---- Source data

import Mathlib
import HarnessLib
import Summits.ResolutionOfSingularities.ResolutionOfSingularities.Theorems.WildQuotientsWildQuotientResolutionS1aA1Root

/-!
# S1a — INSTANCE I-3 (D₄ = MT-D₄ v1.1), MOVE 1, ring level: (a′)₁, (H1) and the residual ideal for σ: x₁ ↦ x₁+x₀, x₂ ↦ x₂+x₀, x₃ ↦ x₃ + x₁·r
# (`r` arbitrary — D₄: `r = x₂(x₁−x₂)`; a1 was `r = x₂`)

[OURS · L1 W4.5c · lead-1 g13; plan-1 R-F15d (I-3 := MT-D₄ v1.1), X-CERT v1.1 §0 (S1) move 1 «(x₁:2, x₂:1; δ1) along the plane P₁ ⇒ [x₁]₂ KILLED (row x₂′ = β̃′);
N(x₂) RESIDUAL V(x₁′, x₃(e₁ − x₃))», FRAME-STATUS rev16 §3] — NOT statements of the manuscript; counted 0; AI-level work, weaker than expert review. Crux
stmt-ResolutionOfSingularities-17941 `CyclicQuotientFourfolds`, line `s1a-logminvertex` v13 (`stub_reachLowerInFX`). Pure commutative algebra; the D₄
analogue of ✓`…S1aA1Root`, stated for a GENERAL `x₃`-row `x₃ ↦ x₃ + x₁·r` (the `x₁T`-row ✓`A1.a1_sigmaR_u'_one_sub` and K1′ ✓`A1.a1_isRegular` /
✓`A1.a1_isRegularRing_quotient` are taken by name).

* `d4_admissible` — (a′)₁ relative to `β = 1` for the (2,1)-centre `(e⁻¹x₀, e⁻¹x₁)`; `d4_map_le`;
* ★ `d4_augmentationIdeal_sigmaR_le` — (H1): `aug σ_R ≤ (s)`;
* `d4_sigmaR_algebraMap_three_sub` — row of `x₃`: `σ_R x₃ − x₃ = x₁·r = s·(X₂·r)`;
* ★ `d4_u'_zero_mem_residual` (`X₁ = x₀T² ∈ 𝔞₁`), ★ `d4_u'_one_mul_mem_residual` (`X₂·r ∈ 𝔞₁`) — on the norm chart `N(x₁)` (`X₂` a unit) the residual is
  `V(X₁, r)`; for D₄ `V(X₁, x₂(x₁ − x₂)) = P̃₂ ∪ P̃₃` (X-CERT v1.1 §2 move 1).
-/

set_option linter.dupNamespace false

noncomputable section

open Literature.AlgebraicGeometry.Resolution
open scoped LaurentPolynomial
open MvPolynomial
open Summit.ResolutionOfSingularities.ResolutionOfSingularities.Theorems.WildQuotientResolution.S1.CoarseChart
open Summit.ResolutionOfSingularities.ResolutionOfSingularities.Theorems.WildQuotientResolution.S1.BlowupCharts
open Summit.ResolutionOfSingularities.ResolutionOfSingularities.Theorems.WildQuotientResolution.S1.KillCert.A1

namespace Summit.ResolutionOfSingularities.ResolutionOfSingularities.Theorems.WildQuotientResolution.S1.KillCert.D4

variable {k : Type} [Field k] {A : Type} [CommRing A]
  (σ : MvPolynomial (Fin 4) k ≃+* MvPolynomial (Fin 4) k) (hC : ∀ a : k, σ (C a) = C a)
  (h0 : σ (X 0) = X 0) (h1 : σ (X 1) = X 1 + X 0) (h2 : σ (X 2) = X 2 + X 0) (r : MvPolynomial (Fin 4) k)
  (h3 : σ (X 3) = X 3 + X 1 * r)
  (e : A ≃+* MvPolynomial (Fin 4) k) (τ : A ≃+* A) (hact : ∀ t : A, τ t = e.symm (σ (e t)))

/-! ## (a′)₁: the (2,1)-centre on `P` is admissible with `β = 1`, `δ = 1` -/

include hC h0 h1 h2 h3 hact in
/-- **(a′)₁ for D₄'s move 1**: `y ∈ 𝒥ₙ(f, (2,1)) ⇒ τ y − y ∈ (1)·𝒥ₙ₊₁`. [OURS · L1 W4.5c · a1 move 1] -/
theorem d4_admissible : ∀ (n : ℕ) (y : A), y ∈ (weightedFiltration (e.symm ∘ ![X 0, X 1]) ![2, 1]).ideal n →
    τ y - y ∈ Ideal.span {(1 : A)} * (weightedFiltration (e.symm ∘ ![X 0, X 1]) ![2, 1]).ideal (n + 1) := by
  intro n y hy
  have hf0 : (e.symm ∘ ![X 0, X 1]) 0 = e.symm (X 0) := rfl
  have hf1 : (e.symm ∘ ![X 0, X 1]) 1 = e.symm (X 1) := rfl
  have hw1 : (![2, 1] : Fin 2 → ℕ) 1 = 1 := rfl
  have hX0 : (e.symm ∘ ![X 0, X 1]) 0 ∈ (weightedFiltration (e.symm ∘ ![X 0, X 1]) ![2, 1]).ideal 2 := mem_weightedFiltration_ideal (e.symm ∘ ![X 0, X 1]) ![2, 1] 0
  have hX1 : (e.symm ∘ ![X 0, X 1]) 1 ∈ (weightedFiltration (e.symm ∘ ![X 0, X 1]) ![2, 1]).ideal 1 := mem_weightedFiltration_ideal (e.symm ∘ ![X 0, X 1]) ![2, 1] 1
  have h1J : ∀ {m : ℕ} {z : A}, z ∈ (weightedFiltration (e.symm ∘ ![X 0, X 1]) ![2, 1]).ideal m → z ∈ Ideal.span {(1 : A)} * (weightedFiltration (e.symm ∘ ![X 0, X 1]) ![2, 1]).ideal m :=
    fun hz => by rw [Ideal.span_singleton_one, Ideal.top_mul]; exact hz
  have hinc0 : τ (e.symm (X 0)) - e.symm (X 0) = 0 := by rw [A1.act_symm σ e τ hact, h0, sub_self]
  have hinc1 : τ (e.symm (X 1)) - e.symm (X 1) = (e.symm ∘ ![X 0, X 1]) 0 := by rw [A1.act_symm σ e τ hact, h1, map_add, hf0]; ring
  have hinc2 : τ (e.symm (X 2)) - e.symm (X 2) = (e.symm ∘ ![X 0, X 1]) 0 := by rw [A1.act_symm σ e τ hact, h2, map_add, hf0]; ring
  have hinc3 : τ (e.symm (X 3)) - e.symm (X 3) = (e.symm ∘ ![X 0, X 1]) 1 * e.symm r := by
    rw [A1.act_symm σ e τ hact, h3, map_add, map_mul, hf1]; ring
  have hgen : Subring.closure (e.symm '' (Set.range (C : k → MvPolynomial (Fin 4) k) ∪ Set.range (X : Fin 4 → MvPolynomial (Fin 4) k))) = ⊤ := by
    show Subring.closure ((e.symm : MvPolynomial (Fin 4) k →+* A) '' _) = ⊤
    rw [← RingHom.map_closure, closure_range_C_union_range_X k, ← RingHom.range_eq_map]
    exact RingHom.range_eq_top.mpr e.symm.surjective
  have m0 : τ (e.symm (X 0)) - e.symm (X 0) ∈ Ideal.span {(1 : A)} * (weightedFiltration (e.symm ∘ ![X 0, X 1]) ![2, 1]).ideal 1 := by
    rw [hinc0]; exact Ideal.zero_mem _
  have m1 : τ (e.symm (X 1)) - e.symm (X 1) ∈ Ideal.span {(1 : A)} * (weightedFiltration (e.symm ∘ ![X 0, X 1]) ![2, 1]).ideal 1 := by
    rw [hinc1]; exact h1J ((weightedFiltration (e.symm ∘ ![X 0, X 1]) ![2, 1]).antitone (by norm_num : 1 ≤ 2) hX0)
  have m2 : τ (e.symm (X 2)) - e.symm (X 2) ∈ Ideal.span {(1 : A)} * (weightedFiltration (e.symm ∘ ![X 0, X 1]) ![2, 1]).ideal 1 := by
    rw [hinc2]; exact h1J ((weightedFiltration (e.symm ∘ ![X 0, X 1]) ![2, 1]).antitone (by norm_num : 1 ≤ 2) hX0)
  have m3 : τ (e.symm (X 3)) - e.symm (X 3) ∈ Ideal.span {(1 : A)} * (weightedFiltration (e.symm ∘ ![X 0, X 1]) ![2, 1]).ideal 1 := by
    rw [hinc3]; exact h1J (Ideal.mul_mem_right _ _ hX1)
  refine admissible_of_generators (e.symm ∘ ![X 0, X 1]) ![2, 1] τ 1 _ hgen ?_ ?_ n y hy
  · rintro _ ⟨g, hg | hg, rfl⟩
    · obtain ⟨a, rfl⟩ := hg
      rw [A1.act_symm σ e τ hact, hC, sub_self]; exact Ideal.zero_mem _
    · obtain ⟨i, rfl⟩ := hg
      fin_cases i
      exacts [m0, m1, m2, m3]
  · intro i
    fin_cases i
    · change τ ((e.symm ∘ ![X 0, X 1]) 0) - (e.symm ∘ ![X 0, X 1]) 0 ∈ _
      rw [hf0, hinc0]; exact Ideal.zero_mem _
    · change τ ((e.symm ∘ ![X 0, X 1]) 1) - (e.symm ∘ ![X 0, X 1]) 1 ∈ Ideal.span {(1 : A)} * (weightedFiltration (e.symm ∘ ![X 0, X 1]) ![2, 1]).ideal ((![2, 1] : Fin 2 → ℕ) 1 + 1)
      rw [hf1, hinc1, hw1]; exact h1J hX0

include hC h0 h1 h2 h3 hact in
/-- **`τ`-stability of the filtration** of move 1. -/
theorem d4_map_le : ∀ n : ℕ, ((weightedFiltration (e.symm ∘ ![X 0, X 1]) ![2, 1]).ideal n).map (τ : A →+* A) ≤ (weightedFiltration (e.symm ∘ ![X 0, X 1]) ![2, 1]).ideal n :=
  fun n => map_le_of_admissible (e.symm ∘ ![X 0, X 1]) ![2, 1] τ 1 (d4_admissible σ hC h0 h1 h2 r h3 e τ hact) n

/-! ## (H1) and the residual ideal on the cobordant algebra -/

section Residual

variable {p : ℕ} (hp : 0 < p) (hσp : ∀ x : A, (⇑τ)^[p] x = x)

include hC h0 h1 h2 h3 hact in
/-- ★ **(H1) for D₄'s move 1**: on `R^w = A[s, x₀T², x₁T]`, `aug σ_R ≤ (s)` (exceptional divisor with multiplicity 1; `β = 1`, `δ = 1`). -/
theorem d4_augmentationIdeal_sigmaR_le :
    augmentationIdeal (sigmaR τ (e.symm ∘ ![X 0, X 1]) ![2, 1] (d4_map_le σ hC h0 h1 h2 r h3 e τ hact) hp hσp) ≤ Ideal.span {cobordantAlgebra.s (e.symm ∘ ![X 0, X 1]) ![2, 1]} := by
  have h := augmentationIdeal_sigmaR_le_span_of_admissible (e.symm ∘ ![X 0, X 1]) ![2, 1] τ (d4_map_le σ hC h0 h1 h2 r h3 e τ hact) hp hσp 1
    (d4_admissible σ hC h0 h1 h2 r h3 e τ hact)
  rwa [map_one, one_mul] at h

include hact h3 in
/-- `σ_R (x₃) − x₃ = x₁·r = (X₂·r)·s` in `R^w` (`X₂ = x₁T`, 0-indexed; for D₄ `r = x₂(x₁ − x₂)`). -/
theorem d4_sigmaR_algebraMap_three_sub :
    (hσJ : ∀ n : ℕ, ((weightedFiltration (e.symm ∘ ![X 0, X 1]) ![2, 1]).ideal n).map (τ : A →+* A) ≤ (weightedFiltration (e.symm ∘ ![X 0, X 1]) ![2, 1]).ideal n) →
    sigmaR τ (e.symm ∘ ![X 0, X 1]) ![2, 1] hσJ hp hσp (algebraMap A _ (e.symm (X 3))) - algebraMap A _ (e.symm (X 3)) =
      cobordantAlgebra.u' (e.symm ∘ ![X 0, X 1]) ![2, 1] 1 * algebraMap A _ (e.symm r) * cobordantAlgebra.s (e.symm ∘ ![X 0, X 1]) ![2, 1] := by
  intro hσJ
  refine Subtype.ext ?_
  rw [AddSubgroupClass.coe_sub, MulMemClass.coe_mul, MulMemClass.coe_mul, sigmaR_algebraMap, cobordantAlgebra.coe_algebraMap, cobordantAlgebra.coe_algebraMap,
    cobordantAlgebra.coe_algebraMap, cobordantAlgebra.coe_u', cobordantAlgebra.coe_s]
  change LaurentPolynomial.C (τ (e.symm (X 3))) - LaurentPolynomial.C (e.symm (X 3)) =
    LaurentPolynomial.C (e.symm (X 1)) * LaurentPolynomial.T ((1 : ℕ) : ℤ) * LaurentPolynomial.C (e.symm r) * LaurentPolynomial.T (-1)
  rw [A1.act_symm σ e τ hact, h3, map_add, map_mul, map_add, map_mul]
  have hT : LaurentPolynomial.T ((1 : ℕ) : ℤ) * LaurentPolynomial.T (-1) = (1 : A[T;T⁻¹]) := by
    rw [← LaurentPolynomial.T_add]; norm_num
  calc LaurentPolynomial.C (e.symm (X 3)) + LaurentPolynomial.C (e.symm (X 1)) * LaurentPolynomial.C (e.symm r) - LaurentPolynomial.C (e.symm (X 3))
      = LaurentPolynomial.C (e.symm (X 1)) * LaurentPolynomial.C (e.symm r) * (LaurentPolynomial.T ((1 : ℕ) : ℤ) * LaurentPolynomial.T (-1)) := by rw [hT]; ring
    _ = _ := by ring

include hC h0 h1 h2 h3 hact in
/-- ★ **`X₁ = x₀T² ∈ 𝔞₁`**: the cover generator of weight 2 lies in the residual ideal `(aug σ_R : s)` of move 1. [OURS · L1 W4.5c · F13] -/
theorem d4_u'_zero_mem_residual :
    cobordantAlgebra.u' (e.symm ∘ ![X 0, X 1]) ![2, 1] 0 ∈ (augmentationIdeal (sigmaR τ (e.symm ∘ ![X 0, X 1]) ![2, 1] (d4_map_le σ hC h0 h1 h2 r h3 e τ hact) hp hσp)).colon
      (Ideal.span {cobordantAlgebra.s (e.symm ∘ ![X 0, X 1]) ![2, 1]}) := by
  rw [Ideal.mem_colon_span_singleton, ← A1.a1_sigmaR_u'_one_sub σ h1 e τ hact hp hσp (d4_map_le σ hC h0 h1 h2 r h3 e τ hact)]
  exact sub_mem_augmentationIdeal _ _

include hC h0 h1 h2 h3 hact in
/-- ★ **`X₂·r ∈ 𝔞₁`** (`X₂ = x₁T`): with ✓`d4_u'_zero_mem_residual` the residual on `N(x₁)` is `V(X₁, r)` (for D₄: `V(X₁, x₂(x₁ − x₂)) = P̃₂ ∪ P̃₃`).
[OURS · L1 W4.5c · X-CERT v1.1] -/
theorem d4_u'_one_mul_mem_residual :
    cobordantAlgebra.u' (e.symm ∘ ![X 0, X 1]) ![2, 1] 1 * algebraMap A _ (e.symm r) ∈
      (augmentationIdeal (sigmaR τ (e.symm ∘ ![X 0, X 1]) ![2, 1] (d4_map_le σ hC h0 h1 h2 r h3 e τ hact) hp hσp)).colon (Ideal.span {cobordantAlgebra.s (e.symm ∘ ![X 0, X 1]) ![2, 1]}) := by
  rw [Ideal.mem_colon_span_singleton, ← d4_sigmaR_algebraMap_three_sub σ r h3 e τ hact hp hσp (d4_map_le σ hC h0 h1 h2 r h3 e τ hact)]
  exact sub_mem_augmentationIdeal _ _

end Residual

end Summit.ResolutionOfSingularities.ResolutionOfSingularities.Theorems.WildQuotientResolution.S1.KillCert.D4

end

--------
---- Source data

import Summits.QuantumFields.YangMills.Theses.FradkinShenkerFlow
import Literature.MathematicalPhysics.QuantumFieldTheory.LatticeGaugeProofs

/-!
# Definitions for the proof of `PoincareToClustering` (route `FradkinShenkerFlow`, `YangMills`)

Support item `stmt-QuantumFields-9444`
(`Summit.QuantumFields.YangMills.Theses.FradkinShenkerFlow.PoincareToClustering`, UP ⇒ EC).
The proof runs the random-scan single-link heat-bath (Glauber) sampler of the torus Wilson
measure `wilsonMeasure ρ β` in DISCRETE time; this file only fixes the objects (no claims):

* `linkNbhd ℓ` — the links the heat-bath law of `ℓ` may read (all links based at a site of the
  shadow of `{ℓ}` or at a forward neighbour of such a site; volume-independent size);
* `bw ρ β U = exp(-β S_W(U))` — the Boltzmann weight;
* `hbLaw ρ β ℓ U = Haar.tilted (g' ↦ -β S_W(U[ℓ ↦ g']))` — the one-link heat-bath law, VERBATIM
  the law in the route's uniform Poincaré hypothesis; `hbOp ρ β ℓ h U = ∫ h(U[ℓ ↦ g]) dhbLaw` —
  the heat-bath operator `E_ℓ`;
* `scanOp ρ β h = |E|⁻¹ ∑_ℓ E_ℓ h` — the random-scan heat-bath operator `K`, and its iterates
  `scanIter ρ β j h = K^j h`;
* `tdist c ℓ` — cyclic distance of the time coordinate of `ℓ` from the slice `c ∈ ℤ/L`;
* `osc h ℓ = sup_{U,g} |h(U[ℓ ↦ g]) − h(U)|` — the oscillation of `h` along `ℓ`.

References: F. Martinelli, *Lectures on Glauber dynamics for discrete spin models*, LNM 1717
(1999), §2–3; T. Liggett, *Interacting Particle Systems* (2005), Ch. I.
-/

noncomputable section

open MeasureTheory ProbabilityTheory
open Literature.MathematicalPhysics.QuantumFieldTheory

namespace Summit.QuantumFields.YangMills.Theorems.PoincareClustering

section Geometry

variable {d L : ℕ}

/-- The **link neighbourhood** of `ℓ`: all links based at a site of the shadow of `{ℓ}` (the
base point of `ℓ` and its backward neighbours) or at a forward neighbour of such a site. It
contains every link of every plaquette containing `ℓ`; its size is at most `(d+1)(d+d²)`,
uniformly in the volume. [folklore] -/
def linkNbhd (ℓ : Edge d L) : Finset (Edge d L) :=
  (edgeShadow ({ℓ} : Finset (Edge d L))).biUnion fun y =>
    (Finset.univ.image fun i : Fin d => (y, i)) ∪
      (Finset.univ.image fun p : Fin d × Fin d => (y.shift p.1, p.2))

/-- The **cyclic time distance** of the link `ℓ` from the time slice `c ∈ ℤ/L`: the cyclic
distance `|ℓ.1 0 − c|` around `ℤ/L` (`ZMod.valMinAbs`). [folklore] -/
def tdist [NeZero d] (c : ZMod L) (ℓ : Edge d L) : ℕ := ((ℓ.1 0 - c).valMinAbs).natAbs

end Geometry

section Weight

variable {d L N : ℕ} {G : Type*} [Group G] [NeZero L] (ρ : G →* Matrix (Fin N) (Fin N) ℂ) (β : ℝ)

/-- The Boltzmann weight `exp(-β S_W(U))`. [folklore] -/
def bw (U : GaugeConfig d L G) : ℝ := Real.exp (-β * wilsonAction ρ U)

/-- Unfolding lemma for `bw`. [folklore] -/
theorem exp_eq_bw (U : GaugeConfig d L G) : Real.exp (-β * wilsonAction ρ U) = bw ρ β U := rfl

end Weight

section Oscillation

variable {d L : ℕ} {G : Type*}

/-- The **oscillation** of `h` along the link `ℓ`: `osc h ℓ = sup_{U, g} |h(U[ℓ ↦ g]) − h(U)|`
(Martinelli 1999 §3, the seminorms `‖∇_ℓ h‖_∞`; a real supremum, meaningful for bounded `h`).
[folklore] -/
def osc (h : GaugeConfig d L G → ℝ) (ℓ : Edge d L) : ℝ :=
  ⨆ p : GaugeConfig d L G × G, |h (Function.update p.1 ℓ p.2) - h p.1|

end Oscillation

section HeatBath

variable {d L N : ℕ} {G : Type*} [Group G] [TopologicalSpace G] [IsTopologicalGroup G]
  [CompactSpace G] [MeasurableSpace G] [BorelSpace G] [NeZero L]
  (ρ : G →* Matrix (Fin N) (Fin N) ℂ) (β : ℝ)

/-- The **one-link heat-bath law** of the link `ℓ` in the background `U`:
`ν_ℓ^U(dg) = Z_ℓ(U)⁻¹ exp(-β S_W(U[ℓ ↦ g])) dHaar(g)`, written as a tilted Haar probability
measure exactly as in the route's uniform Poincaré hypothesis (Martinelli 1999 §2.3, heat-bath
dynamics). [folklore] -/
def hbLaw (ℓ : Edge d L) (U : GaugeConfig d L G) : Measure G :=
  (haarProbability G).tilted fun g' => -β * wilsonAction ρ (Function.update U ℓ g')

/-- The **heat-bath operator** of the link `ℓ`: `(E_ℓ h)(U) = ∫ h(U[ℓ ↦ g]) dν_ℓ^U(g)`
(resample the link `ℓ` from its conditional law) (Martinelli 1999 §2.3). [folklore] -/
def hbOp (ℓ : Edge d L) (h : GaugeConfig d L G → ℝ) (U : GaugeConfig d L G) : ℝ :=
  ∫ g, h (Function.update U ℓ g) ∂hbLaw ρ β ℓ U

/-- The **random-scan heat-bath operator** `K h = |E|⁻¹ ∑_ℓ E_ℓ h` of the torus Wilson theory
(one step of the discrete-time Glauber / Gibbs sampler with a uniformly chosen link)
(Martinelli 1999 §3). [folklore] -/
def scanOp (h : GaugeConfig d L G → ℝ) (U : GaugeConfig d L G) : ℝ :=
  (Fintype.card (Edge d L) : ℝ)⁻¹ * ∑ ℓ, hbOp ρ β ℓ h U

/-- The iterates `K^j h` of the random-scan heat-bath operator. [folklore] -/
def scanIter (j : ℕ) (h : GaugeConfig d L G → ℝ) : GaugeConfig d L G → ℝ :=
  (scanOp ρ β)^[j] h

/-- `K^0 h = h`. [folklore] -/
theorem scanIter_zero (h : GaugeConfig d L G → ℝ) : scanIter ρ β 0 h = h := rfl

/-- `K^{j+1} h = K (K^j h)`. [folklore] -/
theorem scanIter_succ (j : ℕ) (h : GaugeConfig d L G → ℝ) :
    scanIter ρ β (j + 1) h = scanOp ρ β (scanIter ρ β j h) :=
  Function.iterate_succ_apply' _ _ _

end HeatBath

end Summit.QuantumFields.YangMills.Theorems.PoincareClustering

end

--------

— To do —
Could you copy every line from the records that has "hbOp" in it?

— Answer to the problem —
  the law in the route's uniform Poincaré hypothesis; `hbOp ρ β ℓ h U = ∫ h(U[ℓ ↦ g]) dhbLaw` —
def hbOp (ℓ : Edge d L) (h : GaugeConfig d L G → ℝ) (U : GaugeConfig d L G) : ℝ :=
  (Fintype.card (Edge d L) : ℝ)⁻¹ * ∑ ℓ, hbOp ρ β ℓ h U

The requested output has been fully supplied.